Background: The pre-surgical evaluation for drug-resistant epilepsy achieves seizure freedom in only 50-60% of patients. Efforts to identify quantitative intracranial EEG (qEEG) biomarkers of epileptogenicity are needed. This review summarizes and evaluates the design of qEEG studies, discusses barriers to biomarker adoption, and proposes refinements of qEEG study protocols.

Methods: We included exploratory and prediction prognostic studies from MEDLINE and Scopus published between 2017 and 2023 that investigated qEEG markers for identifying the epileptogenic network as the surgical target. Cohort parameters, ground truth references, and analytical approaches were extracted.

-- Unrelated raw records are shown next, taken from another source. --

/-
Copyright: cell pub-balaban-gaps (YM BLITZ Y1, track G1), seat g1-p2 GEN 4 (unit `pub-balaban-gaps-g1-p2`).  Row (D4) NODE O,
OBJECT ∕ MECHANISM level: the SUM step of the walk-expansion calculus at the FULL `JointWalkExpansion` shape — two walk-expanded
kernel families on the same rows ∕ columns ∕ σ-region add to a walk-expanded family on the disjoint union of the term indices
(plan-1 L-5 «foreseen S-piece `jointWalkExpansion_add`», for the precision slot `1 + H` of the model term).  HONEST FRAMING:
bookkeeping over a landed hypothesis SHAPE; nothing of Bałaban's constructed or asserted; (D4) NOT discharged (instance 0∕1);
NOT BetaPertH, NOT continuum, NOT Clay.
-/
import Literature.MathematicalPhysics.QuantumFieldTheory.Balaban1983to89.B13JointWalkExpansion

/-!
# `Gaps.D4WalkSum` — the sum of two joint walk expansions is a joint walk expansion (cell pub-balaban-gaps, seat g1-p2 gen 4)

HONEST DEPENDENCY (cell pub-balaban, verbatim): continuum YM on T⁴ ⇐ BetaPertH ∧ nine spine estimates (0/9 proved);
BetaPertH ⇐ (D1) ∧ (D4) ∧ CAP+tail.

`jointWalkExpansion_add`: joint walk expansions of `K₁` (terms `T₁` on `W₁`, per-term rate `ρ₁`, window `ε₁`, torus rate `κ₁`,
constant `K̄₁`) and of `K₂` (on `W₂`, `ρ₂, ε₂, κ₂, K̄₂`) with the same locators, σ-region `X` and ball give a joint walk expansion
of `K₁ + K₂` on `W₁ ⊕ W₂` (terms, σ-carrying sub-families, amplitudes and walk distances by `Sum.elim`) at any common rate `ρ ≤ ρᵢ`
whose window `ε ≥ 0` fits inside both windows (`ρᵢ − εᵢ ≤ ρ − ε`), torus rate `κ ≤ κᵢ`, constant `K̄₁ + K̄₂`: `hasSum` by
Mathlib's `HasSum.sum` over the sum type, `majSum` by splitting a finite set of `W₁ ⊕ W₂` into its left and right parts
(`Finset.toLeft_disjSum_toRight`, `Finset.sum_disjSum`), the other fields componentwise; `domBy_add`;
`jointWalkExpansion_add_same` (both summands at one `(ρ₀, ε₀, κ₀)`).  [B9] Thm 3.10 p. 416: the constants of (3.108) *"may be weakened freely"* — the envelope.
Value: kernel-checked bookkeeping, NOT summit progress; nothing of Bałaban's asserted; words of row (D4) UNCHANGED.
-/

noncomputable section

namespace Summit.QuantumFields.BalabanUV.Gaps.D4WalkSum

open Metric Set Finset
open Literature.MathematicalPhysics.QuantumFieldTheory.Balaban1983to89
open Literature.MathematicalPhysics.QuantumFieldTheory.Balaban1983to89.B9SectDWalk (Through MajSumLe DomBy)
open Literature.MathematicalPhysics.QuantumFieldTheory.Balaban1983to89.B9Thm34Ext (toB6)
open Literature.MathematicalPhysics.QuantumFieldTheory.Balaban1983to89.B9Thm37GlueTorus (torusGeom tdist1 tdist1_nonneg)
open Literature.MathematicalPhysics.QuantumFieldTheory.Balaban1983to89.TreeLengthTorus (TPt)
open Literature.MathematicalPhysics.QuantumFieldTheory.Balaban1983to89.B5TorusCover (UT)
open Literature.MathematicalPhysics.QuantumFieldTheory.Balaban1983to89.B13JointWalkExpansion (JointWalkExpansion WalkMajorants)

variable {ν : ℕ} {Nf : Fin ν → ℕ} [∀ i, NeZero (Nf i)]
variable {d N' : ℕ} {p n : Type}
variable {E : Type*} [NormedAddCommGroup E] [NormedSpace ℂ E]
variable {c₀ : B13.Consts} {locp : p → UT Nf} {locn : n → UT Nf} {X : Finset (UT Nf)} {R : ℝ}
variable {K₁ K₂ : (TPt d N' → ℂ) → E → Matrix p n ℂ}
variable {W₁ W₂ : Type} {T₁ : W₁ → (TPt d N' → ℂ) → E → Matrix p n ℂ} {T₂ : W₂ → (TPt d N' → ℂ) → E → Matrix p n ℂ}
variable {SX₁ : Set W₁} {SX₂ : Set W₂}
variable {A₁ : W₁ → ℝ} {A₂ : W₂ → ℝ} {D₁ : W₁ → UT Nf → UT Nf → ℝ} {D₂ : W₂ → UT Nf → UT Nf → ℝ}
variable {ρ₁ ρ₂ ε₁ ε₂ κ₁ κ₂ Kbar₁ Kbar₂ ρ ε κ : ℝ}

/-- **Splitting a partial sum over `W₁ ⊕ W₂`**: a majorant family on the sum type whose left and right parts have partial sums
bounded by `B₁`, `B₂` has partial sums bounded by `B₁ + B₂`. [cite: Balaban1985BackgroundPropagators, (3.108) p.416] -/
theorem majSumLe_sum {g : B6.Geometry} {M₁ : W₁ → g.Site → g.Site → ℝ} {M₂ : W₂ → g.Site → g.Site → ℝ}
    {B₁ B₂ : g.Site → g.Site → ℝ} (h₁ : MajSumLe M₁ B₁) (h₂ : MajSumLe M₂ B₂) :
    MajSumLe (fun ω : W₁ ⊕ W₂ => Sum.elim M₁ M₂ ω) (fun a b => B₁ a b + B₂ a b) := by
  intro S a b
  rw [← Finset.toLeft_disjSum_toRight (u := S), Finset.sum_disjSum]
  exact add_le_add (h₁ S.toLeft a b) (h₂ S.toRight a b)

/-- Weakening a per-term bound to a smaller rate (`D ≥ 0`, `A ≥ 0`). [cite: Balaban1985BackgroundPropagators, (3.108) p.416] -/
theorem maj_mono_rate {A D r r' : ℝ} (hA : 0 ≤ A) (hD : 0 ≤ D) (h : r' ≤ r) :
    A * Real.exp (-(r * D)) ≤ A * Real.exp (-(r' * D)) :=
  mul_le_mul_of_nonneg_left (Real.exp_le_exp.2 (by nlinarith)) hA

/-- **THE SUM OF TWO JOINT WALK EXPANSIONS IS A JOINT WALK EXPANSION** (same locators, σ-region and ball; rates: `ρ ≤ ρ₁, ρ₂`,
`ρᵢ − εᵢ ≤ ρ − ε`, `κ ≤ κ₁, κ₂`, `0 ≤ K̄ᵢ`): terms on `W₁ ⊕ W₂`, σ-carrying sub-family ∕ amplitudes ∕ distances by
`Sum.elim`, rate `ρ`, window `ε`, torus rate `κ`, constant `K̄₁ + K̄₂`. [cite: Balaban1985BackgroundPropagators, (3.107)–(3.108) p.416; Balaban1988RG2Cluster, (1.11) p.5, p.13, p.15] -/
theorem jointWalkExpansion_add
    (h₁ : JointWalkExpansion c₀ locp locn K₁ X R ε₁ κ₁ Kbar₁ T₁ SX₁ A₁ D₁ ρ₁)
    (h₂ : JointWalkExpansion c₀ locp locn K₂ X R ε₂ κ₂ Kbar₂ T₂ SX₂ A₂ D₂ ρ₂)
    (hρ₁ : ρ ≤ ρ₁) (hρ₂ : ρ ≤ ρ₂) (hw₁ : ρ₁ - ε₁ ≤ ρ - ε) (hw₂ : ρ₂ - ε₂ ≤ ρ - ε)
    (hκ₁ : κ ≤ κ₁) (hκ₂ : κ ≤ κ₂) (hK₁ : 0 ≤ Kbar₁) (hK₂ : 0 ≤ Kbar₂) :
    JointWalkExpansion c₀ locp locn (fun σ₀ u => K₁ σ₀ u + K₂ σ₀ u) X R ε κ (Kbar₁ + Kbar₂)
      (fun (ω : W₁ ⊕ W₂) => Sum.elim T₁ T₂ ω) {ω | Sum.elim (· ∈ SX₁) (· ∈ SX₂) ω}
      (fun ω => Sum.elim A₁ A₂ ω) (fun ω => Sum.elim D₁ D₂ ω) ρ where
  hasSum σ₀ hσ₀ u hu i j := by
    rw [Matrix.add_apply]
    exact HasSum.sum (f := fun ω : W₁ ⊕ W₂ => Sum.elim T₁ T₂ ω σ₀ u i j) (h₁.hasSum σ₀ hσ₀ u hu i j)
      (h₂.hasSum σ₀ hσ₀ u hu i j)
  termAnalytic ω σ₀ hσ₀ i j := by
    rcases ω with ω | ω
    · exact h₁.termAnalytic ω σ₀ hσ₀ i j
    · exact h₂.termAnalytic ω σ₀ hσ₀ i j
  maj ω σ₀ hσ₀ u hu i j := by
    rcases ω with ω | ω
    · exact (h₁.maj ω σ₀ hσ₀ u hu i j).trans (maj_mono_rate (h₁.A_nonneg ω) (h₁.D_nonneg ω _ _) hρ₁)
    · exact (h₂.maj ω σ₀ hσ₀ u hu i j).trans (maj_mono_rate (h₂.A_nonneg ω) (h₂.D_nonneg ω _ _) hρ₂)
  majSum := by
    -- each part: weaken the reduced rate to the factor's, then the torus rate to κ
    have g₁ : MajSumLe (g := toB6 (torusGeom Nf 0 0 0) 0 True) (fun ω a b => A₁ ω * Real.exp (-((ρ - ε) * D₁ ω a b)))
        (fun a b => Kbar₁ * Real.exp (-(κ * tdist1 Nf a b))) := by
      intro S a b
      refine (Finset.sum_le_sum fun ω _ => maj_mono_rate (h₁.A_nonneg ω) (h₁.D_nonneg ω a b) hw₁).trans
        ((h₁.majSum S a b).trans (maj_mono_rate hK₁ (tdist1_nonneg a b) hκ₁))
    have g₂ : MajSumLe (g := toB6 (torusGeom Nf 0 0 0) 0 True) (fun ω a b => A₂ ω * Real.exp (-((ρ - ε) * D₂ ω a b)))
        (fun a b => Kbar₂ * Real.exp (-(κ * tdist1 Nf a b))) := by
      intro S a b
      refine (Finset.sum_le_sum fun ω _ => maj_mono_rate (h₂.A_nonneg ω) (h₂.D_nonneg ω a b) hw₂).trans
        ((h₂.majSum S a b).trans (maj_mono_rate hK₂ (tdist1_nonneg a b) hκ₂))
    have g := majSumLe_sum g₁ g₂
    intro S a b
    have e : ∀ ω : W₁ ⊕ W₂, Sum.elim A₁ A₂ ω * Real.exp (-((ρ - ε) * Sum.elim D₁ D₂ ω a b)) =
        Sum.elim (fun ω a b => A₁ ω * Real.exp (-((ρ - ε) * D₁ ω a b)))
          (fun ω a b => A₂ ω * Real.exp (-((ρ - ε) * D₂ ω a b))) ω a b := by
      rintro (ω | ω) <;> rfl
    calc ∑ ω ∈ S, Sum.elim A₁ A₂ ω * Real.exp (-((ρ - ε) * Sum.elim D₁ D₂ ω a b))
        = ∑ ω ∈ S, Sum.elim (fun ω a b => A₁ ω * Real.exp (-((ρ - ε) * D₁ ω a b)))
            (fun ω a b => A₂ ω * Real.exp (-((ρ - ε) * D₂ ω a b))) ω a b := Finset.sum_congr rfl fun ω _ => e ω
      _ ≤ Kbar₁ * Real.exp (-(κ * tdist1 Nf a b)) + Kbar₂ * Real.exp (-(κ * tdist1 Nf a b)) := g S a b
      _ = (Kbar₁ + Kbar₂) * Real.exp (-(κ * tdist1 Nf a b)) := by ring
  indep ω hω σ₀ hσ₀ := by
    rcases ω with ω | ω
    · exact h₁.indep ω hω σ₀ hσ₀
    · exact h₂.indep ω hω σ₀ hσ₀
  through ω hω := by
    rcases ω with ω | ω
    · exact h₁.through ω hω
    · exact h₂.through ω hω
  A_nonneg ω := by
    rcases ω with ω | ω
    · exact h₁.A_nonneg ω
    · exact h₂.A_nonneg ω
  D_nonneg ω a b := by
    rcases ω with ω | ω
    · exact h₁.D_nonneg ω a b
    · exact h₂.D_nonneg ω a b

/-- **Domination for the sum family** (`Sum.elim` of dominating distances dominates). [cite: Balaban1984PropagatorsII, (2.54) p.233] -/
theorem domBy_add (hd₁ : ∀ ω, DomBy (toB6 (torusGeom Nf 0 0 0) 0 True) (D₁ ω))
    (hd₂ : ∀ ω, DomBy (toB6 (torusGeom Nf 0 0 0) 0 True) (D₂ ω)) (ω : W₁ ⊕ W₂) :
    DomBy (toB6 (torusGeom Nf 0 0 0) 0 True) (Sum.elim D₁ D₂ ω) := by
  rcases ω with ω | ω
  · exact hd₁ ω
  · exact hd₂ ω

/-- **The same window, both summands** (the form a uniform package uses): both expansions at `(ρ₀, ε₀, κ₀)` ⟹ the sum at
`(ρ₀, ε₀, κ₀)` with constant `K̄₁ + K̄₂`. [cite: Balaban1985BackgroundPropagators, (3.108) p.416] -/
theorem jointWalkExpansion_add_same {ρ₀ ε₀ κ₀ : ℝ}
    (h₁ : JointWalkExpansion c₀ locp locn K₁ X R ε₀ κ₀ Kbar₁ T₁ SX₁ A₁ D₁ ρ₀)
    (h₂ : JointWalkExpansion c₀ locp locn K₂ X R ε₀ κ₀ Kbar₂ T₂ SX₂ A₂ D₂ ρ₀)
    (hK₁ : 0 ≤ Kbar₁) (hK₂ : 0 ≤ Kbar₂) :
    JointWalkExpansion c₀ locp locn (fun σ₀ u => K₁ σ₀ u + K₂ σ₀ u) X R ε₀ κ₀ (Kbar₁ + Kbar₂)
      (fun (ω : W₁ ⊕ W₂) => Sum.elim T₁ T₂ ω) {ω | Sum.elim (· ∈ SX₁) (· ∈ SX₂) ω}
      (fun ω => Sum.elim A₁ A₂ ω) (fun ω => Sum.elim D₁ D₂ ω) ρ₀ :=
  jointWalkExpansion_add h₁ h₂ le_rfl le_rfl le_rfl le_rfl le_rfl le_rfl hK₁ hK₂

end Summit.QuantumFields.BalabanUV.Gaps.D4WalkSum

end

Results: Out of 1789 search results, 128 studies were included. The study designs were highly heterogeneous. Half of the studies included a non-consecutive cohort, with sample sizes ranging from 2 to 166 patients (median of 16). The most common minimum follow-up was one year, and the seizure onset zone was the most common ground truth. Prediction studies were heterogeneous in their analytical approaches, and only 25 studies validated the marker through post-surgical outcome prediction. Outcome prediction performance decreased in larger cohorts. Conversely, longer follow-up periods correlated with higher prediction accuracy, and connectivity-based approaches yielded better predictions. The data and code were available in only 9% of studies.

Conclusions: To enhance the validation qEEG markers, we propose standardizing study designs to resemble clinical trials. This includes using a consecutive cohort with long-term follow-up, validating against surgical resection as ground truth, and evaluating markers through post-surgical outcome prediction. These considerations would improve the reliability and clinical adoption of qEEG markers.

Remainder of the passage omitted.